TN - 1223 Re-Connecting to System Management Server after Hardware Replacement or VM Restoration
Description
This article from InSource will guide you through reconnecting to System Management Server (SMS) after a hardware replacement or VM restoration.
- Author: Mario Meza
- Published: 03/09/2022
- Applies to: System Management Server 2017 and above
If you connect a machine to the System Management Server (SMS) and then later replace the machine due to hardware failure, or restore the VM to a state prior to that connection without first disconnecting the machine from the System Management Server (SMS), you will not be able to reconnect that same machine to the System Management Server (SMS). This is to protect the security of the system. System Management Server (SMS) uniquely identifies each machine that connects to it. Should an intruder attempt to pretend to be that machine (spoofing) and re-registers with that machine’s name, the System Management Server (SMS) will detect the mismatched identity and reject the suspected intruder’s registration.
Resolution:
- Before replacing a connected machine, and/or restoring the connected VM to a pre-connected state, run the Configurator on that machine and disconnect it from the System Management Server.
- If that is not possible (i.e., the machine is no longer available due to hardware failure), then you will need to remove the connection information on the System Management Server (SMS) manually:
After attempting to reconnect the machine, the logger will contain the warning:
“ArchestrA.CertificateManager: Please un-register the device <device name> from management server. Use the (Remove-AsbDevice) script to remove the device registration”

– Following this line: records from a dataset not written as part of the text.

import Summits.CriticalPhenomena.PercolationContinuityZ3.Theorems.Transplant.FKConnectivityAllQAntipodalRootForm3BaseParMain
import Summits.CriticalPhenomena.PercolationContinuityZ3.Theorems.Transplant.FKConnectivityAllQAntipodalRootFormParBox
import Summits.CriticalPhenomena.PercolationContinuityZ3.Theorems.Transplant.FKConnectivityAllQAntipodalRootFormGenTransfer

/-!
# Connectivity correlation inequalities for `φ_{w,q}` — ROOT-FORM CALCULUS, file 73e: FACT 2 of the parallel 2+1 gluing `E₁ ∥ B`
# (the parallel transform of `E₁ ∥ B` is `E₁ ∥ (B ∥ g)`, so fact 2 is fact 1 for the box `parBox B`)

Support file (`--supports stmt-CriticalPhenomena-4575`), FK sub-lane `prim-bschramm-fk-2` (gen 32); builds on p205010 (kernel theorem, internal audit
signed; external expert review pending).  No definitions, no named facts, no sorries; standard axioms.  Memo FROM-fk-2-g31-DUALITY.md §9 (ii),
FROM-fk-2-g32-*.md.

`Base3.gcombPar_gMt_nonneg` (file 73d) is fact 1 of the three-special environment `E₁ ∥ B`.  Fact 2 asks the same for its parallel transform
`Gen.parE (gcombPar E₁ B)` (a fresh parallel edge `g` between the poles).  Instead of commuting `g` into `E₁` (memo §9 (ii)), attach it to the BOX:
configuration by configuration `g ∥ (E₁ ∥ B) = E₁ ∥ (B ∥ g)` (`gcombPar_parBox`, from `comb3_parS`), and `B ∥ g = parBox B` (file 61t) satisfies
the box axioms (`parBox_consistent/_A1/_A3n/_A4n`), so fact 2 is file 73d again, transported along the order isomorphism
`C₁ × (Bool × C_B) ≃ Bool × (C₁ × C_B)` (`Gen.gtransfer_Mt`, level shift `0`): `Base3.gcombPar_parE_gMt_nonneg`, with exactly the hypotheses of 73d.
[folklore]
-/

noncomputable section

namespace Summit.CriticalPhenomena.PercolationContinuityZ3.Theorems

namespace FK

namespace RootForm

namespace Base3

open Finset Base Gen Cert3

/-- a parallel edge attached to the box commutes into the composite datum. [folklore] -/
theorem comb3_parS (a : PDat) (z : SDat) (b : Bool) : comb3 a (z.parS b) = (comb3 a z).par b := by
  obtain ⟨l, k1, k2⟩ := a; obtain ⟨L, c, cb⟩ := z
  cases b <;> cases k1 <;> cases k2 <;> cases c <;> cases cb <;> simp [comb3, SDat.parS, PDat.par] <;> omega

/-- the states of `B ∥ g`. [folklore] -/
theorem parBox_ts {C_B : Type*} (B : C_B → BDat) (b : Bool) (γ : C_B) (s : Bool) :
    (parBox B (b, γ)).ts s = ((B γ).ts s).parS b := by
  cases s <;> rfl

/-- **`g ∥ (E₁ ∥ B) = E₁ ∥ (B ∥ g)`** at the level of pattern data. [folklore] -/
theorem gcombPar_parBox {C₁ C_B : Type*} (E₁ : Env C₁) (B : C_B → BDat) (β : C₁) (b : Bool) (γ : C_B) :
    gcombPar E₁ (parBox B) (β, (b, γ)) = Gen.parE (gcombPar E₁ B) (b, (β, γ)) := by
  show (⟨fun P => comb3 (dq (E₁ β) (qOf P)) ((parBox B (b, γ)).ts (decide ((2 : Fin 3) ∈ P)))⟩ : Gen.EDat (Fin 3)) =
    ⟨fun P => (comb3 (dq (E₁ β) (qOf P)) ((B γ).ts (decide ((2 : Fin 3) ∈ P)))).par b⟩
  congr 1
  funext P
  rw [parBox_ts, comb3_parS]

section Main

variable {C₁ C_B : Type*} [Fintype C₁] [Fintype C_B] [Preorder C₁] [Preorder C_B]

/-- **FACT 2 of `E₁ ∥ B` (GLUE(2,1)∥, parallel transform)** from the same hypotheses as fact 1 (file 73d). [folklore] -/
theorem gcombPar_parE_gMt_nonneg (E₁ : Env C₁) (B : C_B → BDat)
    (hcE : ∀ β, consistentP (ptype (E₁ β)) = true) (hcB : ∀ γ, Cert.consistentB (B γ).type = true)
    (hF1 : ∀ h0 h1 : C₁ → ℝ, Monotone h0 → Monotone h1 → (∀ β, 0 ≤ h0 β) → (∀ β, h0 β ≤ h1 β) → ∀ K : ℤ, 0 ≤ Mt E₁ h0 h1 K)
    (hF2 : ∀ h0 h1 : C₁ → ℝ, Monotone h0 → Monotone h1 → (∀ β, 0 ≤ h0 β) → (∀ β, h0 β ≤ h1 β) → ∀ K : ℤ,
      0 ≤ Mt (parE E₁) (fun p => h0 p.2) (fun p => h1 p.2) K)
    (hF4 : ∀ h : C₁ → ℝ, Monotone h → (∀ β, 0 ≤ h β) → ∀ K : ℤ, 0 ≤ ∑ β, h β * (E₁ β).andCon K)
    (hUy : ∀ h0 h1 : C₁ → ℝ, Monotone h0 → Monotone h1 → (∀ β, 0 ≤ h0 β) → (∀ β, h0 β ≤ h1 β) → ∀ K : ℤ,
      0 ≤ ∑ β, (h0 β * ((E₁ β).d0.acon K - (E₁ β).dy.acon K) + h1 β * ((E₁ β).dz.acon K - (E₁ β).dyz.acon K)))
    (hUz : ∀ h0 h1 : C₁ → ℝ, Monotone h0 → Monotone h1 → (∀ β, 0 ≤ h0 β) → (∀ β, h0 β ≤ h1 β) → ∀ K : ℤ,
      0 ≤ ∑ β, (h0 β * ((E₁ β).d0.acon K - (E₁ β).dz.acon K) + h1 β * ((E₁ β).dy.acon K - (E₁ β).dyz.acon K)))
    (hXy : ∀ l0 h0 l1 h1 : C₁ → ℝ, Monotone l0 → Monotone h0 → Monotone l1 → Monotone h1 → (∀ β, 0 ≤ l0 β) → (∀ β, l0 β ≤ h0 β) →
      (∀ β, l1 β ≤ h1 β) → (∀ β, l0 β ≤ l1 β) → (∀ β, h0 β ≤ h1 β) → ∀ K : ℤ,
      0 ≤ ∑ β, (h0 β * ((E₁ β).dy.r1 K - (E₁ β).dy.r2 K) + l0 β * ((E₁ β).d0.r1 K - (E₁ β).d0.r2 K)
        + h1 β * ((E₁ β).dyz.r1 K - (E₁ β).dyz.r2 K) + l1 β * ((E₁ β).dz.r1 K - (E₁ β).dz.r2 K)))
    (hB1 : ∀ h : C_B → ℝ, Monotone h → (∀ γ, 0 ≤ h γ) → ∀ K : ℤ, 0 ≤ ∑ γ, h γ * gA1 (B γ) K)
    (hB3 : ∀ h0 h1 : C_B → ℝ, Monotone h0 → Monotone h1 → (∀ γ, 0 ≤ h0 γ) → (∀ γ, h0 γ ≤ h1 γ) → ∀ K : ℤ,
      0 ≤ ∑ γ, (h1 γ * gA3u (B γ) K + h0 γ * gA3l (B γ) K))
    (hB4 : ∀ h0 h1 : C_B → ℝ, Monotone h0 → Monotone h1 → (∀ γ, 0 ≤ h0 γ) → (∀ γ, h0 γ ≤ h1 γ) → ∀ K : ℤ,
      0 ≤ ∑ γ, (h1 γ * gA4u (B γ) K + h0 γ * gA4l (B γ) K))
    {H0 H1 : Bool × (C₁ × C_B) → ℝ} (m0 : Monotone H0) (m1 : Monotone H1) (n0 : ∀ p, 0 ≤ H0 p) (le : ∀ p, H0 p ≤ H1 p) (J : ℤ) :
    0 ≤ gMt (Gen.parE (gcombPar E₁ B)) H0 H1 J := by
  -- fact 1 for `E₁ ∥ (B ∥ g)`
  have base : ∀ h0 h1 : C₁ × (Bool × C_B) → ℝ, Monotone h0 → Monotone h1 → (∀ p, 0 ≤ h0 p) → (∀ p, h0 p ≤ h1 p) → ∀ K : ℤ,
      0 ≤ gMt (gcombPar E₁ (parBox B)) h0 h1 K := fun h0 h1 m0' m1' n0' le' K =>
    gcombPar_gMt_nonneg E₁ (parBox B) hcE (parBox_consistent B hcB) hF1 hF2 hF4 hUy hUz hXy
      (fun h mh nh K => parBox_A1 B hB1 h mh nh K) (fun h0 h1 m0 m1 n0 le K => parBox_A3n B hB1 hB3 h0 h1 m0 m1 n0 le K)
      (fun h0 h1 m0 m1 n0 le K => parBox_A4n B hB4 h0 h1 m0 m1 n0 le K) m0' m1' n0' le' K
  -- transport along `(β, (b, γ)) ↦ (b, (β, γ))`
  let ψ : C₁ × (Bool × C_B) ≃ Bool × (C₁ × C_B) :=
    { toFun := fun p => (p.2.1, (p.1, p.2.2)), invFun := fun q => (q.2.1, (q.1, q.2.2)), left_inv := fun _ => rfl, right_inv := fun _ => rfl }
  have hψ : Monotone ψ := fun p q h =>
    Prod.mk_le_mk.2 ⟨(Prod.mk_le_mk.1 (Prod.mk_le_mk.1 h).2).1, Prod.mk_le_mk.2 ⟨(Prod.mk_le_mk.1 h).1, (Prod.mk_le_mk.1 (Prod.mk_le_mk.1 h).2).2⟩⟩
  refine Gen.gtransfer_Mt (E := gcombPar E₁ (parBox B)) (E' := Gen.parE (gcombPar E₁ B)) (φ := ψ) (κ := 0) hψ ?_ base H0 H1 m0 m1 n0 le J
  rintro ⟨β, b, γ⟩ K
  rw [sub_zero, show ψ (β, b, γ) = (b, (β, γ)) from rfl, ← gcombPar_parBox]
  exact ⟨rfl, rfl⟩

end Main

end Base3

end RootForm

end FK

end Summit.CriticalPhenomena.PercolationContinuityZ3.Theorems

end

Remove-AsbDevice is a PowerShell command that will remove the machine’s connection information from the System Management Server (SMS).
To execute this script on the System Management Server (SMS) node launch PowerShell as Administrator and enter Get-AsbDevice
You will be prompted to enter the Management Server Address which should be entered in the following format
https://<SMSHOSTNAME>:443
* Be sure to use all CAPS for the SMSHOSTNAME
Once entered you will see a Windows PowerShell Dialog credential request (below).
Enter the user name and password of a local Administrator and select OK
In a moment you should see the interface populate with a list of registered devices
Once you've identified the DeviceID of the machine or VM that no longer exists, enter Remove-AsbDevice and hit enter.
You will be prompted to enter a DeviceID. Enter the DeviceID of the machine or VM you want to remove and hit enter.
You will again be prompted to enter the Management Server Address which should be entered in the following format:
https://<SMSHOSTNAME>:443
* Be sure to use all CAPS for the DEVICEID and the SMSHOSTNAME
Once entered you will again see the Windows PowerShell Dialog credential request.
Enter the user name and password of a local Administrator and select OK.
From here you can re-run Get-AsbDevice to validate the DeviceID no longer exists in the list of registered devices or you can go straight to configure the system management server from replacement system configurator.